You see a lot of memes and jokes on the internet on how the person who takes the steady and more cautious approach will lose out to the person who simply "YOLO's" their money in.

But don't let such things sway you towards making a poor decision.

Chances are you're going to be on the wrong side of the move and since you made it based on a meme it's going to feel a lot worse than if you got in based on some underlying understanding of what you're putting your money into.

Now let's be real here - there's so many different cryptocurrencies and the space is moving at such a rapid pace that it's going to be difficult to keep up with it all. You don't want to get sucked into an information black hole that actually yields very little value to you.

But you should at least know the fundamentals.

Decentralised finance, blockchain, and the double-spend problem are some of the core topics you should at least gain a basic understanding of before you start thinking of risking your money.

And you want to know how the specific cryptocurrency you choose to invest into addresses some of these.

When you have that foundation of understanding you're going to be able to make much clearer decisions on why you're investing into cryptocurrencies, and that's going to help you get through some of the periods where the value of your holdings may become quite suppressed.

2. Less than 5% exposure

This is just a "finger in the air" figure but if you imagine cryptocurrencies being around 20 times more volatile than more traditional investment assets, such as stocks, then it makes sense to adjust your risk and exposure accordingly.
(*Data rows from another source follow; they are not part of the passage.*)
import Summits.QuantumFields.YangMills.Theorems.EntropyBudgetEquipartitionSpecificHeatSumRule
import Summits.QuantumFields.YangMills.Theorems.EntropyBudgetEquipartitionSpecificHeatEquipartition
import Summits.QuantumFields.YangMills.Theorems.EntropyBudgetEquipartitionFreeEnergyRate
import HarnessLib

/-!
# Route `EntropyBudgetEquipartition`, crux `EntropyBudgetTransfer` (stmt-QuantumFields-22401) — the specific-heat sum rule and equipartition, UNCONDITIONAL for all compact simple `G`

HONEST LABEL: a helper toward a RECORD-label rung (R2ξ-G); nothing here bears on the Yang–Mills mass
gap itself.

The conditional theorems of `EntropyBudgetEquipartitionSpecificHeatSumRule.lean` /
`EntropyBudgetEquipartitionSpecificHeatEquipartition.lean` take the body of crux `FreeEnergyRate` (K1) as a
hypothesis; K1 is CLOSED in the tree (`Summit.QuantumFields.YangMills.Theorems.freeEnergyRate_proof`,
Chatterjee's free-energy asymptotics with a power rate for every compact simple `G`). Discharging it:

* `specificHeat_sumRule` — for every compact simple `G` and lattice representation `r` (`d = 4`,
  `D = dim 𝔤_r` typed as in the crux) there are `κ > 0`, `C'`, `β₁ > 0` with: for all `β₁ ≤ β ≤ β'`,
  eventually along the tori `Λ_{L+1}`,
  `|∫_β^{β'} |Λ_{L+1}|⁻¹ Var_{t,L+1}(S_W) dt − (3D/2)(1/β − 1/β')| ≤ C' (β^{−(1+κ/2)} + β'^{−(1+κ/2)})`;
* `exists_coupling_equipartition` — … and `C''`, `β₂ > 0` with: for every `β ≥ β₂`, eventually in `L`, some
  coupling `t ∈ [β, β + β·β^{−κ/4}]` has `|t² |Λ_{L+1}|⁻¹ Var_{t,L+1}(S_W) − 3D/2| ≤ C'' β^{−κ/4}`.

This file imports a module above the route file `Theses/EntropyBudgetEquipartition.lean` (the closed crux
lives there); the route-independent mathematics is in the two sibling files.

References: S. Chatterjee, arXiv:1602.01222, Thm. 2.1; S. Friedli, Y. Velenik, *Statistical Mechanics of
Lattice Systems*, CUP 2017, §3.2. [arXiv160201222] [FriedliVelenik2017]
-/

noncomputable section

namespace Summit.QuantumFields.YangMills.Theorems.EntropyBudgetEquipartition.SpecificHeat

open MeasureTheory ProbabilityTheory Filter Topology Set
open Literature.MathematicalPhysics.QuantumLattice Literature.MathematicalPhysics.QuantumFieldTheory

/-- **Specific-heat sum rule with a power rate — unconditional** (every compact simple `G`, every lattice
representation `r`, `d = 4`; `D = dim 𝔤_r` typed as in crux `FreeEnergyRate`): there are `κ > 0`, `C'` and
`β₁ > 0` such that for all `β₁ ≤ β ≤ β'`, eventually along the tori `Λ_{L+1}`,
`|∫_β^{β'} |Λ_{L+1}|⁻¹ Var_{t,L+1}(S_W) dt − (3D/2)(1/β − 1/β')| ≤ C' (β^{−(1+κ/2)} + β'^{−(1+κ/2)})`: the
`β`-integrated specific heat per site of 4-d lattice Yang–Mills has the free-gluon equipartition value up to a
power (`freeEnergyRate_proof` fed into `specificHeat_sumRule_of_rate`). Not a statement about the mass gap. [cite: arXiv160201222, Thm. 2.1] -/
theorem specificHeat_sumRule (G : Type) [Group G] [TopologicalSpace G] [IsTopologicalGroup G]
    [CompactSpace G] (hG : IsCompactSimpleLieGroup G) :
    letI : MeasurableSpace G := borel G
    haveI : BorelSpace G := ⟨rfl⟩
    ∀ r : LatticeRep G, ∃ κ C' β₁ : ℝ, 0 < κ ∧ 0 < β₁ ∧
      ∀ β β' : ℝ, β₁ ≤ β → β ≤ β' → ∀ᶠ L : ℕ in atTop,
        |(∫ t in β..β', (((L + 1 : ℕ) : ℝ) ^ 4)⁻¹ *
            Var[wilsonAction (d := 4) (L := L + 1) (G := G) r.ρ;
              wilsonMeasure (d := 4) (L := L + 1) r.ρ t]) -
            (3 * (Module.finrank ℝ ↥(Submodule.span ℝ {X : Matrix (Fin r.N) (Fin r.N) ℂ |
              ∀ t : ℝ, NormedSpace.exp ((t : ℂ) • X) ∈ Set.range r.ρ}) : ℝ) / 2) *
              (1 / β - 1 / β')| ≤
          C' * (β ^ (-(1 + κ / 2)) + β' ^ (-(1 + κ / 2))) := by
  letI : MeasurableSpace G := borel G
  haveI : BorelSpace G := ⟨rfl⟩
  intro r
  obtain ⟨K, κ, C, β₀, hκ, hrate⟩ := freeEnergyRate_proof G hG r
  obtain ⟨C', β₁, hβ₁, h⟩ := specificHeat_sumRule_of_rate r hκ hrate
  exact ⟨κ, C', β₁, hκ, hβ₁, h⟩

/-- **Equipartition of the specific heat at a nearby coupling — unconditional** (every compact simple `G`,
every lattice representation `r`, `d = 4`): there are `κ > 0`, `C''` and `β₂ > 0` such that for every
`β ≥ β₂`, eventually along the tori `Λ_{L+1}`, some coupling `t ∈ [β, β + β·β^{−κ/4}]` has
`|t² · |Λ_{L+1}|⁻¹ Var_{t,L+1}(S_W) − 3D/2| ≤ C'' β^{−κ/4}` — the specific heat per site of 4-d lattice
Yang–Mills takes the free-gluon value `3D/(2t²)` up to a power at a coupling within `β^{1−κ/4}` of every large
`β` (`freeEnergyRate_proof` fed into `exists_coupling_equipartition_of_rate`). Pointwise-in-`β` equipartition
is not claimed; not a statement about the mass gap. [cite: arXiv160201222, Thm. 2.1] -/
theorem exists_coupling_equipartition (G : Type) [Group G] [TopologicalSpace G] [IsTopologicalGroup G]
    [CompactSpace G] (hG : IsCompactSimpleLieGroup G) :
    letI : MeasurableSpace G := borel G
    haveI : BorelSpace G := ⟨rfl⟩
    ∀ r : LatticeRep G, ∃ κ C'' β₂ : ℝ, 0 < κ ∧ 0 < β₂ ∧
      ∀ β : ℝ, β₂ ≤ β → ∀ᶠ L : ℕ in atTop, ∃ t : ℝ,
        β ≤ t ∧ t ≤ β + β * β ^ (-(κ / 4)) ∧
          |t ^ 2 * ((((L + 1 : ℕ) : ℝ) ^ 4)⁻¹ *
              Var[wilsonAction (d := 4) (L := L + 1) (G := G) r.ρ;
                wilsonMeasure (d := 4) (L := L + 1) r.ρ t]) -
              3 * (Module.finrank ℝ ↥(Submodule.span ℝ {X : Matrix (Fin r.N) (Fin r.N) ℂ |
                ∀ t : ℝ, NormedSpace.exp ((t : ℂ) • X) ∈ Set.range r.ρ}) : ℝ) / 2| ≤
            C'' * β ^ (-(κ / 4)) := by
  letI : MeasurableSpace G := borel G
  haveI : BorelSpace G := ⟨rfl⟩
  intro r
  obtain ⟨K, κ, C, β₀, hκ, hrate⟩ := freeEnergyRate_proof G hG r
  obtain ⟨C'', β₂, hβ₂, h⟩ := exists_coupling_equipartition_of_rate r hκ hrate
  exact ⟨κ, C'', β₂, hκ, hβ₂, h⟩

end Summit.QuantumFields.YangMills.Theorems.EntropyBudgetEquipartition.SpecificHeat

end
For many people it might be tempting to go "all in" with the hopes that the price will skyrocket in the following week, making you far better off financially than you were before.

But the problem is that this scenario is unlikely to happen.

What's more likely to happen is that you'll either see the price rise somewhat but then fall back down almost as quickly, or do the opposite. Such rollercoaster movements is going to take its toll on you as you start to wonder if you should've gotten out when you had the chance.

Or if you should get out to preserve the money you still have left.

Needless to say this is going to lead to constant worrying over your holdings and eventually you'll mentally exhaust yourself to the point where you can no longer stay in the game.

By taking a more risk adjusted approach and limiting your exposure to something that corresponds with the level of volatility, you're going to be much better positioned to handle the movements.

With a total portfolio of £10,000 you should only have around £500 invested into cryptocurrencies - if following the 5% exposure tip.

A 25% decrease in value of your cryptocurrency holdings would therefore only be a drop of £125.

This is much easier to stomach than a drop of £2,500 had your entire portfolio been invested into cryptocurrencies.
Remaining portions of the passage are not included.